We have two systems of thought (i) subconscious reactions that are based on semi-probabilistic associations, and (ii) conscious thinking that likes to have one model of the world and is really bad at probability. This is why we need to use mathematics and other explicit techniques to help us deal with probabilities.
Statistics both needs this mathematics of probability and an understanding of what it means in the real world. Understanding this means you don’t have to feel bad about finding stats hard (!), but also helps to find ways to make it easier.
Skinner’s famous experiments with pigeons showed how certain kinds of learning could be studied in terms of associations between stimuli and rewards. If you present a reward enough times with the behaviour you want, the pigeon will learn to do it even when the original reward no longer happens.
This low-level learning is semi-probabilistic in the sense that if rewards are more common the learning is faster or if rewards and penalties both happen at different frequencies, then you get a level of trade-off in the learning. At a cognitive level one can think of strengths of association being built up with rewards strengthening them and penalties inhibiting them.
This kind of learning is not quite a weighted sum of past experience: for example negative experiences typically count more than positive ones, and once a pattern is established it takes a lot to shift it. However, it is not so far from a probability estimate.

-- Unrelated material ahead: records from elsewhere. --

open Literature.MathematicalPhysics.QuantumFieldTheory.Balaban1983to89
open B7Prop1Explicit B7Prop2Explicit MatrixLog MatrixNorms
open T4AveragingDeficitWall (Ad IsUnitaryCfg IsSkewDir SmallField vary)
open T4AveragingDeficitWallBoundary (IsPeriodicCfg periodBox)
open AveragingDeficitPeriodicCounting (IsPeriodicDir)
open AveragingDeficitMultiLevelPrep (LevelSmall)
open NE3EnergyShapes (IsUnitarySite IsPeriodicSite)
open NE3CovariantWeitzenbock (covDiv)
open NE3CovariantCalculus (hsR hsR_add_left hsR_add_right hsR_self)
open NE3LandauOrbit (eq_zero_of_nhsNormSq_eq_zero)
open NE3FrameFreeSliceW (bmeanIterW_add bmeanIterW_smul bmeanIterW_zero')
open NE3FrameFreeDecompositionPrep (hsR_smul_left hsR_smul_right)
open NE3RightInverseSupLetters (frameC)
open BlockAveragePushDirGauge (gaugeDir)
open NE3.PairLandauB8 (covLapSite avgKernelGauges mem_avgKernelGauges_iff IsLandauB8)
open NE3.LandauProjectionB8 (covLapSite_add covLapSite_smul exists_landauB8_correction eq_zero_of_covLapSite_eq_zero)
open NE3.LandauProjectionSupCurvedUniform (hRW_of_radii)
open NE3.SupRegularityCurvedUniform (supRegularity_uniform)
open PeriodicChoice (apply_wrap_eq wrap_mem_periodBox)
open NE7PointedSupRegularity (supRegularity_pointed)
open NE7PinnedLandauRepT (exists_pinnedLandauRep_W_T_of_supFacts)
open NE7PinnedLandauLettersOfLHCI (pinnedProj_of_galerkin_lhci pinnedSupLetter_of_galerkin_lhci)

noncomputable section

variable {d : ℕ} {n : Type*} [Fintype n] [DecidableEq n]

/-! ## §1 The Galerkin projection of B8's class in the `Δ` form, for site fields -/

/-- **THE GALERKIN PROJECTION OF `N(Q′(W))` IN THE `Δ` FORM**: for every site field `F` there is `λ ∈ avgKernelGauges L N (j+1) W` with
`Σ_y hsR (F y + Δ_Wλ y) (Δ_Wν y) = 0` for all `ν ∈ avgKernelGauges L N (j+1) W` — the Riesz vector of `ν ↦ −Σ hsR F (Δ_Wν)` for the Gram form `Σ hsR (Δ_Wλ)(Δ_Wν)`,
nondegenerate by `eq_zero_of_covLapSite_eq_zero` (twin of `exists_landauB8_correction`, whose datum is a bond field). [folklore] -/
theorem exists_galerkinB8_site [Nonempty n] {L N : ℕ} (hL : 1 ≤ L) (hN : 1 ≤ N) (j : ℕ) {W : Site d → Fin d → (Matrix n n ℂ)ˣ} {x : ℝ}
    (hWu : IsUnitaryCfg W) (hWP : IsPeriodicCfg W ((N * L ^ (j + 1) : ℕ) : ℤ)) (hx : 0 ≤ x) (hs : LevelSmall d L j x) (hWx : SmallField W x)
    (F : Site d → Matrix n n ℂ) :
    ∃ lam ∈ avgKernelGauges (d := d) (n := n) L N (j + 1) W,
      ∀ nu ∈ avgKernelGauges (d := d) (n := n) L N (j + 1) W,
        ∑ y ∈ periodBox (d := d) (N * L ^ (j + 1)), hsR (F y + covLapSite W lam y) (covLapSite W nu y) = 0 := by
  haveI : NeZero N := ⟨by omega⟩
  have hP : 1 ≤ N * L ^ (j + 1) := Nat.mul_pos (by omega) (Nat.pow_pos (by omega))
  -- `N(Q′(W))` as a real submodule
  let S : Submodule ℝ (Site d → Matrix n n ℂ) :=
    { carrier := avgKernelGauges (d := d) (n := n) L N (j + 1) W
      zero_mem' := ⟨fun _ => (skewAdjoint _).zero_mem, fun _ _ => rfl, bmeanIterW_zero' L (j + 1) W⟩
      add_mem' := by
        rintro mu nu ⟨hμs, hμP, hμ0⟩ ⟨hνs, hνP, hν0⟩
        refine ⟨fun y => (skewAdjoint _).add_mem (hμs y) (hνs y), fun y i => ?_, ?_⟩
        · simp only [Pi.add_apply, hμP, hνP]
        · rw [bmeanIterW_add, hμ0, hν0, add_zero]
      smul_mem' := by
        rintro t mu ⟨hμs, hμP, hμ0⟩
        refine ⟨fun y => skewAdjoint.smul_mem t (hμs y), fun y i => ?_, ?_⟩
        · simp only [Pi.smul_apply, hμP]
        · rw [bmeanIterW_smul, hμ0, smul_zero] }
  have hSmem : ∀ {mu : Site d → Matrix n n ℂ}, mu ∈ S ↔ mu ∈ avgKernelGauges (d := d) (n := n) L N (j + 1) W := fun {mu} => Iff.rfl
  -- finite-dimensional: restriction to the period box is injective
  haveI : FiniteDimensional ℝ S := by
    let res : S →ₗ[ℝ] (↥(periodBox (d := d) (N * L ^ (j + 1))) → Matrix n n ℂ) :=
      { toFun := fun ξ y => (ξ : Site d → Matrix n n ℂ) y.1
        map_add' := fun _ _ => rfl
        map_smul' := fun _ _ => rfl }
    refine FiniteDimensional.of_injective res fun ξ ζ h => ?_
    apply Subtype.ext
    funext y
    have hξ := apply_wrap_eq (mem_avgKernelGauges_iff.mp (hSmem.mp ξ.2)).2.1 y
    have hζ := apply_wrap_eq (mem_avgKernelGauges_iff.mp (hSmem.mp ζ.2)).2.1 y
    rw [← hξ, ← hζ]
    exact congr_fun h ⟨_, wrap_mem_periodBox (N * L ^ (j + 1)) hP y⟩
  -- the Gram form of `Δ_W` on the class
  let G : LinearMap.BilinForm ℝ S :=
    LinearMap.mk₂ ℝ
      (fun lam nu => ∑ y ∈ periodBox (d := d) (N * L ^ (j + 1)),
        hsR (covLapSite W (lam : Site d → Matrix n n ℂ) y) (covLapSite W (nu : Site d → Matrix n n ℂ) y))
      (fun lam lam' nu => by
        simp only [Submodule.coe_add, covLapSite_add, Pi.add_apply, hsR_add_left, Finset.sum_add_distrib])
      (fun t lam nu => by
        simp only [Submodule.coe_smul, covLapSite_smul, Pi.smul_apply, hsR_smul_left, Finset.mul_sum, smul_eq_mul])
      (fun lam nu nu' => by
        simp only [Submodule.coe_add, covLapSite_add, Pi.add_apply, hsR_add_right, Finset.sum_add_distrib])
      (fun t lam nu => by
        simp only [Submodule.coe_smul, covLapSite_smul, Pi.smul_apply, hsR_smul_right, Finset.mul_sum, smul_eq_mul])
  have hG : ∀ lam nu : S, G lam nu = ∑ y ∈ periodBox (d := d) (N * L ^ (j + 1)),
      hsR (covLapSite W (lam : Site d → Matrix n n ℂ) y) (covLapSite W (nu : Site d → Matrix n n ℂ) y) := fun _ _ => rfl
  -- nondegeneracy: `G λ λ = Σ‖Δλ‖²`
  have key : ∀ lam : S, G lam lam = 0 → lam = 0 := by
    intro lam h
    rw [hG] at h
    simp only [hsR_self] at h
    have hbox : ∀ y ∈ periodBox (d := d) (N * L ^ (j + 1)), covLapSite W (lam : Site d → Matrix n n ℂ) y = 0 := by
      intro y hy
      have h1 := (Finset.sum_eq_zero_iff_of_nonneg fun y' _ => nhsNormSq_nonneg (covLapSite W (lam : Site d → Matrix n n ℂ) y')).1 h y hy
      exact eq_zero_of_nhsNormSq_eq_zero h1
    exact Subtype.ext (eq_zero_of_covLapSite_eq_zero hL hN j hWu hWP hx hs hWx (hSmem.mp lam.2) hbox)
  have hGnd : G.Nondegenerate := ⟨fun lam hlam => key lam (hlam lam), fun lam hlam => key lam (hlam lam)⟩
  -- the functional and its Riesz vector
  let ℓ : Module.Dual ℝ S :=
    { toFun := fun nu => -∑ y ∈ periodBox (d := d) (N * L ^ (j + 1)), hsR (F y) (covLapSite W (nu : Site d → Matrix n n ℂ) y)
      map_add' := fun nu nu' => by
        simp only [Submodule.coe_add, covLapSite_add, Pi.add_apply, hsR_add_right, Finset.sum_add_distrib, neg_add]
      map_smul' := fun t nu => by
        simp only [Submodule.coe_smul, covLapSite_smul, Pi.smul_apply, hsR_smul_right, Finset.mul_sum, RingHom.id_apply,
          smul_eq_mul, mul_neg] }
  set lam := (G.toDual hGnd).symm ℓ with hlam_def
  refine ⟨lam, hSmem.mp lam.2, fun nu hnu => ?_⟩
  have h := LinearMap.BilinForm.apply_toDual_symm_apply (hB := hGnd) ℓ ⟨nu, hnu⟩
  rw [← hlam_def, hG] at h
  have hℓ : ℓ ⟨nu, hnu⟩ = -∑ y ∈ periodBox (d := d) (N * L ^ (j + 1)), hsR (F y) (covLapSite W nu y) := rfl
  rw [hℓ] at h
  simp only [hsR_add_left, Finset.sum_add_distrib]
  linarith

We humans share this subconscious learning processes with other animals, and at some periods this has been used explicitly in education. It is powerful and leads to very rapid reactions, but needs very large numbers of exposures to similar situations to establish memories.
Of course we are not just our subconscious! In addition we have conscious thinking and reasoning. This is powerful in that, amongst other things, we are able to learn from a single experience. Retrospectively we are able to retrieve even a single relevant past experience, compare it to what we are encountering now, and work what to do based on it.
This is very powerful, but unlike our more unconscious sea of overlapping memories and associations, our conscious mind is linear and is normally locked into a single model of the world1.
Because of this single model of the world this form of thinking is not so good at intuitively grasping probabilities, as is repeatedly evidenced by gambling behaviour and more broadly our assessment of risk.
One experiment uses cards with different coloured backs, red and blue2. In the experiment the cards are initially dealt to the subject face down and then turned over. Some cards have a rewards, “you have won £5”, other a penalty, “sorry you’ve lost half your winnings”. The cards differ in that one colour, let’s say blue, has more penalties, and the other a better balance of rewards.
After playing a while the subjects realise that the packs are different and can tell you which s better.
However, the subjects are also wired up to a skin conductivity sensor as used in a lie detector. Well before they are able to say that one of the card colours is worse then the other they show a response on the sensor – that is subconsciously they know it is a bad card.
Although our conscious mind is not naturally good at dealing with probabilities , we are able to reason explicitly about them using mathematics. For example, if the subjects in the experiment had kept a tally of good and bad cards, they would have seen, in the numbers, that the red cards were better.
Some years ago, when I first was doing some statistical teaching I remember learning that statistics teaching was known to be particularly difficult. This is in part because it requires a combination of maths and real world thinking.
In statistics we use the explicit tallying of data and mathematical reasoning about probabilities to let is do quite complex reasoning from effects (measurements) back to causes (the real word phenomena that are being measured).
So you do need to feel reasonably comfortable with this mathematics.
However, even if you are a whizz at maths, if you can’t relate this back to understanding about the real world, you are also stuck. It is a bit like the applied maths problems where people get so lost in the maths that they forget the units: “the answer is 42” – but 42 what? 42 degrees centigrade, 42 metres, or 42 bananas?
On the whole those good at mathematics are not always good at relating their thinking back to the real world, and those of a more practical disposition not always best at maths – no wonder statistics is hard!
However, knowing this we can try to make things better.
In the “making sense of statistics” I am focusing more on those who have a reasonable sense of the practical issues and will try to explain some of the concepts that necessary without getting deep into the mathematics of how they are calculated … leave that to the computer!